▸ **ABOUT THIS EXERCISE**:
Search the data for the string "Bachoc" and gather each line it is in.

TASK INPUT section start

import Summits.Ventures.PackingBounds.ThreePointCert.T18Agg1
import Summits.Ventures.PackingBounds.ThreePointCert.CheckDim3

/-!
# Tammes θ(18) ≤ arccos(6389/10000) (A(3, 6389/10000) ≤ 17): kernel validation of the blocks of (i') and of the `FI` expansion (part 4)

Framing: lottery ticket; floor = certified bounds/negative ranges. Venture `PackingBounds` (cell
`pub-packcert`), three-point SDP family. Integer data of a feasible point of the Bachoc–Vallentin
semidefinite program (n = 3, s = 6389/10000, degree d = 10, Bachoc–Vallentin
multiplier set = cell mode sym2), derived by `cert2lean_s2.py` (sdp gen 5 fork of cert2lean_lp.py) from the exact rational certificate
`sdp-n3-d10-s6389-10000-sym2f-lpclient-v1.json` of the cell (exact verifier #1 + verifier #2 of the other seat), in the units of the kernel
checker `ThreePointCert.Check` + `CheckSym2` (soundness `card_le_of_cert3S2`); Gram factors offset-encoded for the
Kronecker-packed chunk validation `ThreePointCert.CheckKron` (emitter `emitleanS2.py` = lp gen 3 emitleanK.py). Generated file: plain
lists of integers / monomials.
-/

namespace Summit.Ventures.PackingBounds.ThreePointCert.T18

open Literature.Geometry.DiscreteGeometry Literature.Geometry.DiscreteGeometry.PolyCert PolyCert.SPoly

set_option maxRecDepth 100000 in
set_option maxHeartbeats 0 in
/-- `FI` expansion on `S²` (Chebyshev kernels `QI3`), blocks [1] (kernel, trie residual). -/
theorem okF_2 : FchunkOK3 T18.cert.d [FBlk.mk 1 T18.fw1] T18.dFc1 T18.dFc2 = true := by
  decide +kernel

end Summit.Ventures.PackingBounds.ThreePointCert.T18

TASK INPUT section end
TASK INPUT section start

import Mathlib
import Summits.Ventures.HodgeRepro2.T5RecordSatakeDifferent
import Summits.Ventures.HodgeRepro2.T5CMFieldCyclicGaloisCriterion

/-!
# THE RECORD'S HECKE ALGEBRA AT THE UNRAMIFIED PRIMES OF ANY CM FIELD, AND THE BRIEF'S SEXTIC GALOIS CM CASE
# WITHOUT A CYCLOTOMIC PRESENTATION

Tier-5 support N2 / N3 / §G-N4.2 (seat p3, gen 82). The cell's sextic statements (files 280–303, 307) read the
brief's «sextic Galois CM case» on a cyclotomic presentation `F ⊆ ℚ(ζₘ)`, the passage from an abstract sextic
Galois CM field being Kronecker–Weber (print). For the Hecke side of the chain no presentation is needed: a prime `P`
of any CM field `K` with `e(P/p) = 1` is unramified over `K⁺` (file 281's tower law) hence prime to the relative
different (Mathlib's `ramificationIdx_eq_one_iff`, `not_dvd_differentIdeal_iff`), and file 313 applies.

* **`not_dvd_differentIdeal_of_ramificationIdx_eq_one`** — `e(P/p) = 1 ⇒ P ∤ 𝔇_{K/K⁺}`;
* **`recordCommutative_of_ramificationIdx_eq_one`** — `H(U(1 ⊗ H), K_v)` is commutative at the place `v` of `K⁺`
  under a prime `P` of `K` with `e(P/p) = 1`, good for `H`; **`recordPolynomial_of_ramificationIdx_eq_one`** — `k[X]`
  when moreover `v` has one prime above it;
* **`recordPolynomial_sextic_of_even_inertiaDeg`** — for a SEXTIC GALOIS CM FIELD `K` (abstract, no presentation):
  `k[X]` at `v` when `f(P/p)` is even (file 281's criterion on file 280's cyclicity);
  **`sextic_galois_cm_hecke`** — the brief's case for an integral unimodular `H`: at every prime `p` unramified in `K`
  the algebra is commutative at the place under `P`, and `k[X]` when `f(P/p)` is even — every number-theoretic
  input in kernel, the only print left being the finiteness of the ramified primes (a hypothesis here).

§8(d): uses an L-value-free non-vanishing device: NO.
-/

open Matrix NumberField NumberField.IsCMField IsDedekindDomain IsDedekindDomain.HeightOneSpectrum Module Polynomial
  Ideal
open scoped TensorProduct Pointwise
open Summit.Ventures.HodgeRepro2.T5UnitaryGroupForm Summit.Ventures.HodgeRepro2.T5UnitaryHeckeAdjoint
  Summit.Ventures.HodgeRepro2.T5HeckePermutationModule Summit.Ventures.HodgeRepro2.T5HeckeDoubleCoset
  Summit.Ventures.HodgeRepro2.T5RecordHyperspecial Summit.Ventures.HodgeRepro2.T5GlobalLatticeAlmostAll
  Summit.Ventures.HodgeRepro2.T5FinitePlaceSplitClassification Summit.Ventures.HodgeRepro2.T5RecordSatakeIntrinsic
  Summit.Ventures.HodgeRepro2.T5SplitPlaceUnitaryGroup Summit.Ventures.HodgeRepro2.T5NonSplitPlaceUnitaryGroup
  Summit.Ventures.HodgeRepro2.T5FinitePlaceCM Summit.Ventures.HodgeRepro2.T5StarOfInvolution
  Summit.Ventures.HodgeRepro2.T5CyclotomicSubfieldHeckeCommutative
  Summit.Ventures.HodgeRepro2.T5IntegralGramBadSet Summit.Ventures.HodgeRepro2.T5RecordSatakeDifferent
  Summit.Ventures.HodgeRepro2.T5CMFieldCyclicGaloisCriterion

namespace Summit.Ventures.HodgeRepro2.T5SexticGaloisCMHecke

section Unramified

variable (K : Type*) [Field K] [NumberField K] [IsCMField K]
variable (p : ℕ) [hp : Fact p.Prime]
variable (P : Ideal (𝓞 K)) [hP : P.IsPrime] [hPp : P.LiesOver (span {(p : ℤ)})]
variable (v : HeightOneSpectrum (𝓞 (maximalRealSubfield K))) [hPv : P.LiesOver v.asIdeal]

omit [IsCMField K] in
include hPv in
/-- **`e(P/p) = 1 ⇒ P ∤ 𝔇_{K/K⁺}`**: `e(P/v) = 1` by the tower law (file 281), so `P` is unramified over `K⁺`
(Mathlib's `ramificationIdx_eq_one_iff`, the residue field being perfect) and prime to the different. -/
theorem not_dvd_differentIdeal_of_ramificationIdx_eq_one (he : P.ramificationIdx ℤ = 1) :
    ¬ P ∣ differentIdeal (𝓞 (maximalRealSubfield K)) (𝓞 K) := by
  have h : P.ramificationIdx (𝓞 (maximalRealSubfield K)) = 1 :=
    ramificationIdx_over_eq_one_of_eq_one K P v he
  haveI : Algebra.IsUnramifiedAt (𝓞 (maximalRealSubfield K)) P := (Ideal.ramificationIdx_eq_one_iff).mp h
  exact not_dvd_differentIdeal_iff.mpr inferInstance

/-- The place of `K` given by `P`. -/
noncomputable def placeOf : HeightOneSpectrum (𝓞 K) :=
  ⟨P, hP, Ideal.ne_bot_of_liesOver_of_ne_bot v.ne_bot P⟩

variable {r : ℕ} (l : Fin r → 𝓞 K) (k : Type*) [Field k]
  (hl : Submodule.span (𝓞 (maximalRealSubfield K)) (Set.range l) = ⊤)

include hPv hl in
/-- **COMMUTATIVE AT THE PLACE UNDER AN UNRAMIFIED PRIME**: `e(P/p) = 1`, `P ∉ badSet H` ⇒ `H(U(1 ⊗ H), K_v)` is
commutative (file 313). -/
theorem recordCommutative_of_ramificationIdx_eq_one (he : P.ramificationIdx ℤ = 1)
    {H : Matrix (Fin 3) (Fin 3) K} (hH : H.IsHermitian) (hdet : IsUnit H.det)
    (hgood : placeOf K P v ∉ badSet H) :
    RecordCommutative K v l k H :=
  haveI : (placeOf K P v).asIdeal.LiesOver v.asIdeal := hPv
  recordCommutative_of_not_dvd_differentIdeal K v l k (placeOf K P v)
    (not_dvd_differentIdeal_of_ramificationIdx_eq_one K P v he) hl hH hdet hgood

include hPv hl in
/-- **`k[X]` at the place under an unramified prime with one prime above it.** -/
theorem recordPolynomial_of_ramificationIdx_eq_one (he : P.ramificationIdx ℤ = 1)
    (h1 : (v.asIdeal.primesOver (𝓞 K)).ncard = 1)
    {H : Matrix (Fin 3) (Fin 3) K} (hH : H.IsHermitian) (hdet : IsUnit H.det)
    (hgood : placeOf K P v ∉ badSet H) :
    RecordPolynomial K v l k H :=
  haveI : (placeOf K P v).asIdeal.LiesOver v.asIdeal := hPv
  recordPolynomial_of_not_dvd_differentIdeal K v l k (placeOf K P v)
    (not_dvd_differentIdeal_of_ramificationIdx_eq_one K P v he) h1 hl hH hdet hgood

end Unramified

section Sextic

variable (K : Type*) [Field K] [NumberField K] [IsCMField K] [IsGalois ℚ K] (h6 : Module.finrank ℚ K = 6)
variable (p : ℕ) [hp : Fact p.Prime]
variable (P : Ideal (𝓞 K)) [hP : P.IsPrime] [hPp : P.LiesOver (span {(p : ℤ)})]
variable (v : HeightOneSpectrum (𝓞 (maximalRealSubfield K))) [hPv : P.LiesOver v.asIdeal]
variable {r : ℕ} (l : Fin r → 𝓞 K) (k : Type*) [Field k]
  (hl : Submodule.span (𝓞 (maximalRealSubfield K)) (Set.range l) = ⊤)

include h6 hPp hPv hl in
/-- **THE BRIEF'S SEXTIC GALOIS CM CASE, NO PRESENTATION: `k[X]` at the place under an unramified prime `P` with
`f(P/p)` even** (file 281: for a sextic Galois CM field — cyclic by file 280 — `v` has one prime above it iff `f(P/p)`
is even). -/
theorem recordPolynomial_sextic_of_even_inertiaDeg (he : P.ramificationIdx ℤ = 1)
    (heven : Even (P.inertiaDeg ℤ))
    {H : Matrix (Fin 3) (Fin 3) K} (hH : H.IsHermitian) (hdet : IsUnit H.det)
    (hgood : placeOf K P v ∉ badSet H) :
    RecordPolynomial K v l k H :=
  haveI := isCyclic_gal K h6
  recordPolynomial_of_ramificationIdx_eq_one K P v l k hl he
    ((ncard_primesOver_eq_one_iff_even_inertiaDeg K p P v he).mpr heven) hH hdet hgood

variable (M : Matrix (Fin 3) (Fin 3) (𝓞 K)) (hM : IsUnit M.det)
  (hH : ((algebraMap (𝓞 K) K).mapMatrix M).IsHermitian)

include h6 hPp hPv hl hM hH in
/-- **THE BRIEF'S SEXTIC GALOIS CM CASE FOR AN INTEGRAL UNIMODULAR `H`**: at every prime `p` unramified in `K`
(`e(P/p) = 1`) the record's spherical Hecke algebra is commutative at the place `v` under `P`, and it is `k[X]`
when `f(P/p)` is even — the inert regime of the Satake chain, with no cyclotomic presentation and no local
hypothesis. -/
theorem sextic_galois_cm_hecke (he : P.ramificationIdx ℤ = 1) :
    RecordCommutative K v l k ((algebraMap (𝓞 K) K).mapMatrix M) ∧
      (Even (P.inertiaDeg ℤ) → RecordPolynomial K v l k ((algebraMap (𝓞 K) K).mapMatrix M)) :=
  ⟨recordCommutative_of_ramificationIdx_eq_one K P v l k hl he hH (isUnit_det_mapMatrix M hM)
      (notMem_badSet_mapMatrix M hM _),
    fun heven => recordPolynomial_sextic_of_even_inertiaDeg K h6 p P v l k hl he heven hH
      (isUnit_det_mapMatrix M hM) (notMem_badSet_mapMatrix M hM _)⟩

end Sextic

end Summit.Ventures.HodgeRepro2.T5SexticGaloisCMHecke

TASK INPUT section end
TASK INPUT section start

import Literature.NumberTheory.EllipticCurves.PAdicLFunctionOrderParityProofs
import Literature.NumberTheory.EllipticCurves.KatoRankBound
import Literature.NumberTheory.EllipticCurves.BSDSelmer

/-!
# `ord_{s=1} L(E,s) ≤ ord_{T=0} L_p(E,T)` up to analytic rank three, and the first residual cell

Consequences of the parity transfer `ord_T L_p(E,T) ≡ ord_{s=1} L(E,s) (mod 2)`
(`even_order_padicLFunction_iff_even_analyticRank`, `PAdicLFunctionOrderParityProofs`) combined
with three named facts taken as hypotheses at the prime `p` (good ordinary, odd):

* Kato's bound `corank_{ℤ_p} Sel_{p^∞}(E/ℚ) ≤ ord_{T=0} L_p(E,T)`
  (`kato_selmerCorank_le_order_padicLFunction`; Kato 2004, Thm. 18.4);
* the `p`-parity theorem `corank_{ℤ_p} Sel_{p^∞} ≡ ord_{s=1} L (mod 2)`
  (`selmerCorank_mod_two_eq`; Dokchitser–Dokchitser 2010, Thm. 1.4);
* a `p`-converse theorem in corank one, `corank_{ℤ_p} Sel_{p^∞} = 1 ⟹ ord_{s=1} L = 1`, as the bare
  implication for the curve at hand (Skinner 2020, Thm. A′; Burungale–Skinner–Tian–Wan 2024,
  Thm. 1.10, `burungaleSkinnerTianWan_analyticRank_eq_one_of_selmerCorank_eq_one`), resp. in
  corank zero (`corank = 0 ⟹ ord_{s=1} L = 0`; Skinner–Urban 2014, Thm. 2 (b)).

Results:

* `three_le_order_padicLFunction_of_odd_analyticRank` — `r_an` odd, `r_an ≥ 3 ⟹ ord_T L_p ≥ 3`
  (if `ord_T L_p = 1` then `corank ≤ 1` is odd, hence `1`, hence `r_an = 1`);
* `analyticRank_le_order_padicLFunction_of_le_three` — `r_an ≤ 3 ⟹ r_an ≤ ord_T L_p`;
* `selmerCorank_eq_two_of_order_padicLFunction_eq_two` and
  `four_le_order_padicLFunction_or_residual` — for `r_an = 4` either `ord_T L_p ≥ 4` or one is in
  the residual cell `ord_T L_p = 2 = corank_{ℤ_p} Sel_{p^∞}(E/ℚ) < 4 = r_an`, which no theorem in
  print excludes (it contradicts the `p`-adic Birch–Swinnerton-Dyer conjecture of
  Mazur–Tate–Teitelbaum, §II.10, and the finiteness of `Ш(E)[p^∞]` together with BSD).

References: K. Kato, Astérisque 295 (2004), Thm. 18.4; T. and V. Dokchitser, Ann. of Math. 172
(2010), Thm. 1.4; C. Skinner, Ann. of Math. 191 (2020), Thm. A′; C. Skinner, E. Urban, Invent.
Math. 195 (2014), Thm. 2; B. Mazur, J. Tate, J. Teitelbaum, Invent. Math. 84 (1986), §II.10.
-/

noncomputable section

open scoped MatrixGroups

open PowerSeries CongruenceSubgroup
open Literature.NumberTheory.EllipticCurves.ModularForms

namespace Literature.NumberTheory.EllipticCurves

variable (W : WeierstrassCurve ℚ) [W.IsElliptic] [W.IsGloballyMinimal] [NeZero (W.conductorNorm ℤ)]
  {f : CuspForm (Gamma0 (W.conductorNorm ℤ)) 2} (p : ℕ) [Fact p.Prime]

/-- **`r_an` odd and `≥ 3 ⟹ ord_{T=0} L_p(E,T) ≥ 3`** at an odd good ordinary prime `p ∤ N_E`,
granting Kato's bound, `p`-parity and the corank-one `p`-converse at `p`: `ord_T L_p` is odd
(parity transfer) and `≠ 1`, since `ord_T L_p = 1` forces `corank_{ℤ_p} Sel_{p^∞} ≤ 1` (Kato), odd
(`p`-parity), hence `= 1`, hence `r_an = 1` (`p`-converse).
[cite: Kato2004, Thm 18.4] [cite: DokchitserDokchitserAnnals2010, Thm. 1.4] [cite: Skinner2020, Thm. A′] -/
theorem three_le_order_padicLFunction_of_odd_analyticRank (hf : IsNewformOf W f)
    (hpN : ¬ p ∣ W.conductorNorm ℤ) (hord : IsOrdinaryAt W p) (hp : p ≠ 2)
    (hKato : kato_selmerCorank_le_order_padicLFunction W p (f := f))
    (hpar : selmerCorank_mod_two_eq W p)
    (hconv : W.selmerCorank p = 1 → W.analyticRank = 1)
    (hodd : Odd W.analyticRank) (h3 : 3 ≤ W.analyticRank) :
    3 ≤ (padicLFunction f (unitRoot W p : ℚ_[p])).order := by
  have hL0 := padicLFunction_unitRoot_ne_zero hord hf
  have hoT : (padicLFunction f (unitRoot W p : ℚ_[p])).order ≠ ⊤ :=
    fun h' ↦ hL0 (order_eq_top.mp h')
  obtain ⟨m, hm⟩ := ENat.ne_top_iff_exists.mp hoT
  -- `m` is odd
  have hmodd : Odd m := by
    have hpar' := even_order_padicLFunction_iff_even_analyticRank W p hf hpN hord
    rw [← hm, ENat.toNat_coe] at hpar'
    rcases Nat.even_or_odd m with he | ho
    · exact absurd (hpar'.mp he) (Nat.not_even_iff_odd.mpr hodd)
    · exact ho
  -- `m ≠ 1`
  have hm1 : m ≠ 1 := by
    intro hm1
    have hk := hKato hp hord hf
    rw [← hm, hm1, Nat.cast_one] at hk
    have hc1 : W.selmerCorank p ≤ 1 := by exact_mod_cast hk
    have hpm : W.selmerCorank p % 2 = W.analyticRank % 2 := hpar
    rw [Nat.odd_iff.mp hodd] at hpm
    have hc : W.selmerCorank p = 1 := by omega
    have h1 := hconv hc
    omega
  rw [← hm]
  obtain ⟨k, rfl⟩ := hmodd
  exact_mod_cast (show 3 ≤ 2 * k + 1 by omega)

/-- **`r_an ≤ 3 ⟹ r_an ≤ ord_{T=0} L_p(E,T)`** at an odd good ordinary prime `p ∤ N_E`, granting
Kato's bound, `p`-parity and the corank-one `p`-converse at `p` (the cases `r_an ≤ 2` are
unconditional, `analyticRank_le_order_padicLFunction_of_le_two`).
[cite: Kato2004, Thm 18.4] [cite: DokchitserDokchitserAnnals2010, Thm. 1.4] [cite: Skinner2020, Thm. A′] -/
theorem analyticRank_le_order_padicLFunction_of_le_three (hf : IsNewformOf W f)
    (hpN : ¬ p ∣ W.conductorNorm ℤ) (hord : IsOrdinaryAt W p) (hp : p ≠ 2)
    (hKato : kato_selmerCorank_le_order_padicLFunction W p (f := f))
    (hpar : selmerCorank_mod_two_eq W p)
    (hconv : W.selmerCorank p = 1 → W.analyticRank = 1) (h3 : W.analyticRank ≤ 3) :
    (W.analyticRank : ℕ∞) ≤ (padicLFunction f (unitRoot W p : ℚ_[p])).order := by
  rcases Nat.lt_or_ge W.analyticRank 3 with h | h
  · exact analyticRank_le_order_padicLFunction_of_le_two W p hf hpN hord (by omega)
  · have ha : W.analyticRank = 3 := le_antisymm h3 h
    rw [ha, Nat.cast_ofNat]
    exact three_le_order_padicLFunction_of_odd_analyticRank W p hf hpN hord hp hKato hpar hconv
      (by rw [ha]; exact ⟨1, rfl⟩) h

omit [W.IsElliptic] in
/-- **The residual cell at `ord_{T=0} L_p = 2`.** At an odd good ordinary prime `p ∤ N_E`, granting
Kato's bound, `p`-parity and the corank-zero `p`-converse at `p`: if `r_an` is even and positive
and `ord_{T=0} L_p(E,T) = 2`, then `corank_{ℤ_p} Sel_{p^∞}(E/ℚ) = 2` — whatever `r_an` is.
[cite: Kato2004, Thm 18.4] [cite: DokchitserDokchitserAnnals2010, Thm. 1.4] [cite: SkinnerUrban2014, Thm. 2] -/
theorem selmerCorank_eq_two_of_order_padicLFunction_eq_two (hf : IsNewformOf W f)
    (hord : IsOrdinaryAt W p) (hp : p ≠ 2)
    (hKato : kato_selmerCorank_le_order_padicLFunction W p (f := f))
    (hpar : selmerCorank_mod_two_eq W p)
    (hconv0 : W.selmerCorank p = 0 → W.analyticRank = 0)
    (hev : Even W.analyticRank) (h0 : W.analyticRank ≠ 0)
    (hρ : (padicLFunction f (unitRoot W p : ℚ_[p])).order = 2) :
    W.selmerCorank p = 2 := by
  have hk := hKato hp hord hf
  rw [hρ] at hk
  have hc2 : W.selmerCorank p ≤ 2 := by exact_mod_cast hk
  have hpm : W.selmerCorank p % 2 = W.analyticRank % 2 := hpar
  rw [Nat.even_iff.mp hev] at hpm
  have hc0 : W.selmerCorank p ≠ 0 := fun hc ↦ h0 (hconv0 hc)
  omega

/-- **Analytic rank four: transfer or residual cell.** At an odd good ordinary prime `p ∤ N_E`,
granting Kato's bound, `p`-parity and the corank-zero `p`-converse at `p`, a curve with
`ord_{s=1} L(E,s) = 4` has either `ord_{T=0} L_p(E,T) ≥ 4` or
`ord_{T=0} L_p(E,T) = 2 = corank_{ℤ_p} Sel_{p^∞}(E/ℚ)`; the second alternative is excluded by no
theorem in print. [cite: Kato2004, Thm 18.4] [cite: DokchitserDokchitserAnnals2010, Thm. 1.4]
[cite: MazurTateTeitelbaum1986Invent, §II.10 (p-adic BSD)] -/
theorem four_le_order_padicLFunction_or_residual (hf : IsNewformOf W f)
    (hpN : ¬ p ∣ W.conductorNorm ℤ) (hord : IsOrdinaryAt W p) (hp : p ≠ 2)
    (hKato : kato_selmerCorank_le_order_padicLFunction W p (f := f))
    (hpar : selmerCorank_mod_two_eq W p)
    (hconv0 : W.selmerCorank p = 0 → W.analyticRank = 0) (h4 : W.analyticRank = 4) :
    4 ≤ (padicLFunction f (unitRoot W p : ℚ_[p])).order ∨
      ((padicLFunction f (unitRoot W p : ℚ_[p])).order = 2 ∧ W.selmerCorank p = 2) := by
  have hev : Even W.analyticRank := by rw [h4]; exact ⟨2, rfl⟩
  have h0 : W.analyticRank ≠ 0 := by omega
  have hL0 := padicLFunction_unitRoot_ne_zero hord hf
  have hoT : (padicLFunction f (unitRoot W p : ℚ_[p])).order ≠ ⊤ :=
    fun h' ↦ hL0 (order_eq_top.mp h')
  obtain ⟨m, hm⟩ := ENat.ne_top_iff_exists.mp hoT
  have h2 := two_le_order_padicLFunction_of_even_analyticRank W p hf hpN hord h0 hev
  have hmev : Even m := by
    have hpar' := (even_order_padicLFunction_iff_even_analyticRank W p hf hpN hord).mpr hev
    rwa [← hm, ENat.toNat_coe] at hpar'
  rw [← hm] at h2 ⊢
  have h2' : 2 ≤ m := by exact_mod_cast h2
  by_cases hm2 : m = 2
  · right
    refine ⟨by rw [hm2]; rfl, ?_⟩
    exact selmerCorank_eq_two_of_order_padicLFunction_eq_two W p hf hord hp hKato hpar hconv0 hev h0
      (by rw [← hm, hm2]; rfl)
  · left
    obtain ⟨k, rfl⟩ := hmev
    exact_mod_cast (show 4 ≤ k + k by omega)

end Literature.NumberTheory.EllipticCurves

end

TASK INPUT section end

▸ **ANSWER**:
`pub-packcert`), three-point SDP family. Integer data of a feasible point of the Bachoc–Vallentin
semidefinite program (n = 3, s = 6389/10000, degree d = 10, Bachoc–Vallentin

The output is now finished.